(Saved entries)
::::::::::

import Summits.NavierStokesRegularity.TurbBounds.SpectralFormFreeSlip
import Summits.NavierStokesRegularity.TurbBounds.FSU1.Cover
import HarnessLib

/-!
# Row FS-U1″ — `Nu ≤ (25/164)·Ra^{5/12} − 1/4` for every `Ra ≥ 10⁶` (2-D Rayleigh–Bénard convection between FREE-SLIP isothermal walls,
# any Prandtl number and horizontal period), from two named hypotheses, with the finite part KERNEL-CHECKED
(cell `pub-turb` / `turb-bounds`, row 6 of the v2 ledger; written by pub-turb-sos, planner-pub-turb-sos-g19-0, 2026-08-22; TREE MODULE — landed as
p333405 (sos manifest B1″ item 10/10, LEAD decisions 114 (B) / 140 (A); referee kernel read chk_fsu1 PASS, gen 55); docstring erratum
w-ix-3 (wording only: statements, proofs and imports byte-unchanged)).

HONEST FRAMING: rigorous bounds for the stated PDE and boundary conditions; no claim about physical turbulence beyond the bound.

THE THEOREM. `nusselt_bound (Nu) (hRed : FreeSlipReduction Nu) (hA : FSU1ModeLemma) : FSU1Claim Nu`, i.e. `∀ Ra ≥ 10⁶, Nu Ra ≤ 25/164·Ra^{5/12} − 1/4`,
from (1) the cited free-slip background reduction `SpectralFormFreeSlip.FreeSlipReduction` (Whitehead–Doering 2011; a published theorem USED, never
proved here) and (2) the cell-made PER-MODE ANALYTIC LEMMA `FSU1ModeLemma` (HOME/pub-turb-sos/p2fs/FS-PROOF-DRAFT.md §3.2–3.9 = Lemmas I, P, S, C, the
Schur step and the monotonicity reduction; refereed G1 PASS; PROVED in `TurbBounds/FSU1/Mode/M18ModeLemma.lean` as `FSU1.Mode.fsu1ModeLemma`
(sos manifest B1‴, p339616, LEAD decision 122) — kept as a named hypothesis of `nusselt_bound` so that the row theorem's trust surface is
displayed, exactly as `TailLemma` was for row P2-R0 before `P2R0Tail.lean`; the hypothesis-free corollary
`Results.FSU1.nusselt_bound_of_freeSlipReduction : ∀ Nu, FreeSlipReduction Nu → FSU1Claim Nu` is proved in `Results/FSU1Spectral.lean`
(B1⁗, p339945), so the cited reduction `FreeSlipReduction` [WD11] is the only non-kernel ingredient of the row).
Everything else is PROVED here and in `TurbBounds/FSU1/*`: the two-layer profile is
admissible (`profile_tauFS`) with `∫₀¹ τ′² = Ra^{5/12}/(2D)` (`sq_integral_tauFS`), the 481 cell inequalities (A_cell) and the corner inequality (A_corner)
hold over `ℝ` (`FSU1.cells_ok`, `FSU1.corner_p0`: exact rational criteria run by the kernel, `decide +kernel`, and the enclosure lemma
`FSU1.cellIneq_of_check` relating them to the real transcendental quantities `e^{−x}`, `sinh`, `√·`, `π`), the cells cover `(0, κ_I]`
(`FSU1.cells_cover`), and the scalar lines incl. (I₀) hold (`FSU1.scalarLines_p0`).

WHAT `FSU1ModeLemma` SAYS (TailLemma-style, quantified over the rational parameters so that it is a genuine lemma schema, not the row restated): for
every parameter tuple `p = (a, b, D, ρ_I, u_I)` satisfying `ScalarLines p`, every `Ra ≥ 10⁶` and every wavenumber `k > 0`, IF the scaled wavenumber
`κ = k·Ra^{−1/4}` lies in a cell `[κa, κb]` carrying (A_cell) (`CellIneq p κa κb ε`), OR `κ > κ_I` and (A_corner) holds (`CornerIneq p ε`), THEN the
free-slip mode functional with weights `(a, b)` and the two-layer profile `tauFS p.D Ra` is `≥ 0` on the free-slip class. Its content is exactly
FS-PROOF-DRAFT 3.2 (Young) + 3.3 (regime I from (I₀)) + 3.4 (parity) + 3.5–3.6 (slope representation, sector stiffness, `f_o ≥ 1`, the even-sector
bound) + 3.7 (layer coupling with `‖H_ρ‖² ≤ PH(ρ)`, `j(ρ) ≤ PJ(ρ)` on `[0,1]`, layer Poincaré) + 3.8 (Schur) + 3.9 (monotonicity in `(κ, Ra)` on a cell /
on the edge). VACUITY: `CellIneq`/`CornerIneq`/`ScalarLines` are all satisfiable (they are proved for `p0` in `FSU1/P0.lean`, `FSU1/Cover.lean`), so the
hypothesis is not vacuously consumable; and `FreeSlipReduction` is satisfiable (`freeSlipReduction_conduction`).
-/

set_option linter.style.longLine false
set_option autoImplicit false
/-! ## §3 The dichotomy as an EQUIVALENCE (modulo `JannsenWingbergMappingClass`, residue degree one) -/

/-- **THE DEPTH-`e` DICHOTOMY (modulo `JannsenWingbergMappingClass`).**  At a tame place `v ∣ p` (`p > 2`, `e(v|p) ≤ p − 2`) of residue degree
`f(v|p) = 1` and ODD local degree `≥ 3` (so `e = [K_v:ℚ_p] ≥ 3`), for a content `c ≠ 0`: SOME `ψ` in print's (Ind1) strip part moves the base line
`ℤ_p·p` modulo `p·log_p(𝒪_v^×) = 𝔪_v^{e+1}` IFF SOME `ψ` in it moves SOME point of the depth-`e` ball `M = {‖x‖ ≤ ‖c‖·p⁻¹}` (`= c·𝔪_v^e`) OUT of
`M`.  (⇒ §2: a strip-stable `M` would contain an element of the container radius `‖c‖·p^{−1/e} > ‖c‖·p⁻¹`; ⇐ file 1: with no base-line mover
every `ψ` maps `M` into itself.)  With file 1 and §2 this is the two-sided dichotomy: the strip orbit span of `M` is EITHER `M` itself (hull
`closedBall 0 (‖c‖·p⁻¹)`) OR has the container's hull `closedBall 0 (‖c‖·p^{−1/e})`, according to this one bit on the realised strip group.
[claim: Mochizuki2012, status: disputed] [cite: Mochizuki2012, IUTchIII Thm. 3.11 (i) p. 154; Cor. 3.12 Step (xi) p. 183]
[cite: Kondo2025OuterAutMLF, §3 Thm 3.17, Rem 3.18; p. 5] [cite: DupuyHilado2025, §4.9, §4.12] -/
theorem exists_movesBaseLine_iff_exists_depthE_ball_moved_of_jannsenWingbergMappingClass (hMC : JannsenWingbergMappingClass)
    (p : ℕ) [Fact p.Prime] (hv : ((p : ℕ) : 𝓞 F) ∈ v.asIdeal) (hp2 : 2 < p)
    (he : absRamificationIdx p (RescaledCompletion F p v hv) ≤ p - 2) (h3 : 3 ≤ localDeg F v) (hodd : Odd (localDeg F v))
    (hf : v.asIdeal.inertiaDeg ℤ = 1) {c : ℚ_[p]} (hc : c ≠ 0) :
    (∃ ψ ∈ ind1StripOf v (galoisLog v),
      RescaledCompletion.of F p v hv (ψ (p : v.adicCompletion F)) - (p : RescaledCompletion F p v hv) ∉
        (p : ℚ_[p]) • logUnits (RescaledCompletion F p v hv)) ↔
    ∃ ψ ∈ ind1StripOf v (galoisLog v), ∃ x : v.adicCompletion F,
      ‖RescaledCompletion.of F p v hv x‖ ≤ ‖c‖ * (p : ℝ)⁻¹ ∧ ‖c‖ * (p : ℝ)⁻¹ < ‖RescaledCompletion.of F p v hv (ψ x)‖ := by
  set R := RescaledCompletion F p v hv
  set e := RescaledCompletion.of F p v hv with he_def
  set E := absRamificationIdx p (RescaledCompletion F p v hv) with hE_def
  set r : ℝ := ‖c‖ * (p : ℝ)⁻¹ with hr_def
  constructor
  · intro hbit
    by_contra hcon
    push Not at hcon
    -- the ball as an additive subgroup, strip-stable by `hcon`
    let N : AddSubgroup R :=
      { carrier := {z | ‖z‖ ≤ r}
        zero_mem' := by change ‖(0 : R)‖ ≤ r; rw [norm_zero]; positivity
        add_mem' := fun {a b} ha hb => (IsUltrametricDist.norm_add_le_max a b).trans (max_le ha hb)
        neg_mem' := fun {a} ha => by change ‖-a‖ ≤ r; rw [norm_neg]; exact ha }
    obtain ⟨-, ⟨y, hyN, hyn⟩, -⟩ :=
      smul_inter_ker_subset_of_depthE_ball_of_movesBaseLine_of_jannsenWingbergMappingClass v hMC p hv hp2 he h3 hodd hc hbit N
        (fun x hx => hx) (fun ψ hψ n hn => hcon ψ hψ (e.symm n) (by rwa [e.apply_symm_apply]))
    -- `e = [K_v:ℚ_p] ≥ 3` at residue degree one, so the container radius exceeds `M`'s
    have hE2 : 2 ≤ E := by
      have h1 := absRamificationIdx_mul_residueDegree p R
      have h2 := residueDegree_rescaledCompletion F p v hv
      change residueDegree p R = _ at h2
      rw [h2, hf, mul_one, finrank_rescaledCompletion_eq_localDeg] at h1
      change E = localDeg F v at h1
      omega
    have hlt := (coe_span_depthE_ball_eq_closedBall v p hv c).2 hE2 hc
    change ‖y‖ ≤ r at hyN
    rw [hyn] at hyN
    exact absurd hyN (not_le.mpr hlt)
  · rintro ⟨ψ, hψ, x, hx, hlt⟩
    by_contra hcon
    push Not at hcon
    have h := (of_apply_sub_mem_smul_logUnits_of_fixesBaseLine v p hv hp2 he hf hc hcon hψ hx).2.2.2
    exact absurd h (not_le.mpr hlt)
import Summits.QuantumFields.YangMills.Theorems.BalabanUVNodesN05SubBP2CT8SrvGammaPrime
import Literature.MathematicalPhysics.QuantumFieldTheory.Balaban1983to89.B8LeafKnitZdGF3P2GammaPrime
import Literature.MathematicalPhysics.QuantumFieldTheory.Balaban1983to89.B8Prop3PrintedZdGF3P2Gamma
import Literature.MathematicalPhysics.QuantumFieldTheory.Balaban1983to89.B8SockSP5UniformThresholdsSrcGammaPrime
import Literature.MathematicalPhysics.QuantumFieldTheory.Balaban1983to89.B8Prop7TowerAxialRecordP
import Literature.MathematicalPhysics.QuantumFieldTheory.Balaban1983to89.B9SupplySockB9P3ZdGammaUnivDelta2

/-!
# BalabanUVNodes ∕ N05 ([Balaban1985RegularSpaces] Lemma 1 p. 79 – Thm 8 p. 101): THE «P₂C» KNIT — the re-typed [B8] leaf `B8LeafKnitRSC.B8LeafRSC` (Proposition 7 in
# the repaired-constant currency `C₇ := 530·D·L²`, axial map PINNED to print's tower map `toAxialTowerResid`) over the COLLAR (admissible, (1.3)–(1.4)) sub-family of
# the four-law `Ω₀ = ℤᵈ` sub-index on the EDITION-δ₂ carrier `zdGF3HP₂` (Hölder member of (1.36) «on Ω_j»), knit on the γ′ socket family with [4]'s b9 sockets in
# print's BOTH-POINTS Hölder class — **PROPOSITION 7 SERVED** (dag-n05-w1 `prop7RepairedC_famB8OfRecordSubBP_toAxialTower_domainSeq`, p602967), Lemma 1,
# Thm 2, Prop 3, Thm 4, Thm 8-surviving from tree theorems; Proposition 5 ∃∕! (at `lan`) and Proposition 6 (at `c₁`, all `CubeB8` cubes) DISPLAYED — D9b₂C, PIN-FREE:
# NODE 00's pin `Node00.CarriersB8SubBP2C.B8LeafOfRecordSubBP₂C θ (λ.cutSubB J lan c₁)` (dag-n05-w1) reads this conclusion by `Iff.rfl`

Track A of `YM-PLAN.md` (cell `pub-ymgap`, HUMAN RULING D-0062), node **N05**; seat `pub-ymgap-dag-n05-d` (g11), 2026-08-28; bears on K1⁷ `stmt-QuantumFields-20542`
(`--supports … --as helper`, count-neutral).  THE STORY IN ONE PARAGRAPH.  D9b (p596490) knit NODE 00's P-slot `B8LeafOfRecordSubBP θ (λ.cutSubB J lan c₁)` from
[4]-type sockets, displaying `p5e p5u p6 p7`.  Three located narrownesses of that slot were then repaired by ONE re-pin «P₂C» (this seat's DESIGN, dag-n05-w1's
WORD «YES + index on the existing `B8ConstraintBonds.DomainSeq`», dag-n05-e's ACK, cell bus 2026-08-28 03:12–03:13Z): №4 the Hölder member of (1.36) and line 5 of
(1.59) are printed «on Ω_j» — edition δ₂ of the carrier (`B8LeafModelZd3P2`, p599986) and dag-n06-b's both-points socket `SockB9P3H2` (p598001); the (1.4) collar
law is an INDEX law — the admissible sub-family `{j : IdxB8SubB θ ∕∕ DomainSeq θ.L j.1.1.Ω}` (dag-n05-w2 `B8Prop7TowerAxialAdmissible`, p601036); Proposition 7's
currency — the leaf shape `B8LeafRSC` with `p7 : Prop7RepairedC C₇` (this seat, p602607), because the tree's only Prop-7 supplier at nested `ℤᵈ` members gives
`530·D·L²` (dag-n05-w1 `B8Prop7TowerAxialCollarP` ∕ `…RecordP`, p598716 ∕ p600262) and `Prop7RepairedC C → Prop7PrintedR` needs `C ≤ 2`.  THIS FILE is D9b RE-RUN on
that sub-family, carrier and leaf shape (generator `gen_d9b2c.py` on D9b's tree bytes): the socket binders gain the antecedent `DomainSeq θ.L i.Ω` (N06 serves
fewer members), `SB9P` is typed `SockB9P3H2`, the sourced Prop-3-frame socket's Hölder line is both-points, the callees are the δ₂ twins (this seat's
`prop3Printed_zdGF3P₂_map_γ` p600916, `t8P₂C_of_socketsSrc_γ'`, dag-n05-w2's `b8LeafRSC_zdGF3HP₂_mapJ_γ'` with Theorem 4 through the `Iff.rfl` transfer
`thm4Printed_zdGF3HP₂_iff`), the axial map is `toAxialTowerResid θ λ.β λ.len ∘ (·.1.1)`, and — the payoff — the `p7` binder is GONE: Proposition 7 is the tree
theorem `prop7RepairedC_famB8OfRecordSubBP_toAxialTower_domainSeq` (dag-n05-w1 p602967; collar law from `DomainSeq` by dag-n05-w2's `collar_of_domainSeq'`),
moved to `zdGF3HP₂` by `prop7RepairedC_zdGF3HP₂_iff` (Proposition 7 does not read (1.36)).

WHAT IS PROVED (composition BY NAME; no estimate; no new definition):
* ★★★ **`b8LeafRSC_P2C_of_knit_lettersSrc_γ'`** — `B8LeafRSC θ.D θ.L λ.C₂ λ.B₁′ λ.inp.B₀′ λ.B₁ λ.B₂ c₁ λ.inp λ.B₀β (530·θ.D·θ.L²) (blockPairNA θ.D θ.L θ.𝔸)
  (fun j : {j : IdxB8SubB θ ∕∕ DomainSeq θ.L j.1.1.Ω} => zdGF3HP₂ θ.𝔸 θ.L λ.β λ.len j.1.1.1) lan (fun j : IdxB8SubB θ => cubB8OfRecord θ j.1) (toAxialTowerResid θ λ.β λ.len ∘ (·.1.1))`
  from: [4]'s letters at the COLLAR law members (`SLet`, `SLetUB`), the sourceless b9 socket of Prop. 3's frame in print's both-points class (`SB9P : SockB9P3H2 …`,
  threshold `cB9`), Theorem 8's constants `c59 cP3 γ₈ γ′ γ″ γβ B₈ B₈β` with the four layer equations and the sourced free-constant guard, the two sourced b9 sockets
  (`SH59src`, `SB9srcHP` — Hölder line both-points) — all at collar law members ONLY —, Proposition 5 ∃∕! at `lan` (`p5e p5u`), Proposition 6 on the record's cube
  family at `c₁` (`p6`).  NO `p7` binder.
NET for N05 after «P₂C»: the printed members Lemma 1, Thm 2, Prop 3, Thm 4, **Prop 7**, Thm 8 are supplied by tree theorems in this knit; Prop 5 is served at print's
`zdLan` family (D9c pattern) and Prop 6 at the print-class cut (D9d pattern) by the sibling twins; what stays DISPLAYED is N06 content only ([4]-type sockets ∕ letters at
the collar law members) + constants ∕ layer equations ∕ guards.
HONEST FRAMING: kernel bookkeeping by name; the sockets are HYPOTHESES ([Balaban1985BackgroundPropagators]-type statements; their satisfiability at `m ≥ 1` is the N06
lineage's OPEN content, NOT claimed); Proposition 7 enters in the REPAIRED-CONSTANT currency `C₇ = 530·D·L²` — WEAKER than print's `2α₂` (ref-A g26 WATCH-P7-CURRENCY-RECORD:
a statement-of-record change the planners display; consumers are threshold-existential in `α₂`, `B8Ineq145.thm2_after_prop7RepairedC`); count-neutral; **N05 NOT
discharged**; Bałaban AS PRINTED with locators; constants sufficient, not optimal; one finite 𝕋⁴ programme at fixed ε; nothing continuum ∕ ℝ⁴ ∕ OS ∕ mass-gap ∕ Clay.
No `sorry`, no new definition.  Unit `pub-ymgap-dag-n05-d` (g11), 2026-08-28.
[cite: Balaban1985RegularSpaces, Lemma 1 p.79, Thm 2 p.83, Prop. 3 p.87 + (1.61), Thm 4 p.88, Prop. 5 (1.106)–(1.110) p.94, Prop. 6 (1.131)–(1.138) p.99, Prop. 7 (1.143)–(1.145) p.100, Thm 8 (1.146) p.101, (1.3)–(1.4) p.77, (1.31) p.82, (1.35)–(1.36) p.82; Balaban1985BackgroundPropagators, Thm 3.1 p.397, Thm 3.3 p.398, (3.40) p.397]
-/

noncomputable section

::::::::::

Of the entries above, transcribe exactly those lines that fall between the line containing "twins (this seat's" and the line containing "is the tree", together with those two lines.

Task result
fewer members), `SB9P` is typed `SockB9P3H2`, the sourced Prop-3-frame socket's Hölder line is both-points, the callees are the δ₂ twins (this seat's
`prop3Printed_zdGF3P₂_map_γ` p600916, `t8P₂C_of_socketsSrc_γ'`, dag-n05-w2's `b8LeafRSC_zdGF3HP₂_mapJ_γ'` with Theorem 4 through the `Iff.rfl` transfer
`thm4Printed_zdGF3HP₂_iff`), the axial map is `toAxialTowerResid θ λ.β λ.len ∘ (·.1.1)`, and — the payoff — the `p7` binder is GONE: Proposition 7 is the tree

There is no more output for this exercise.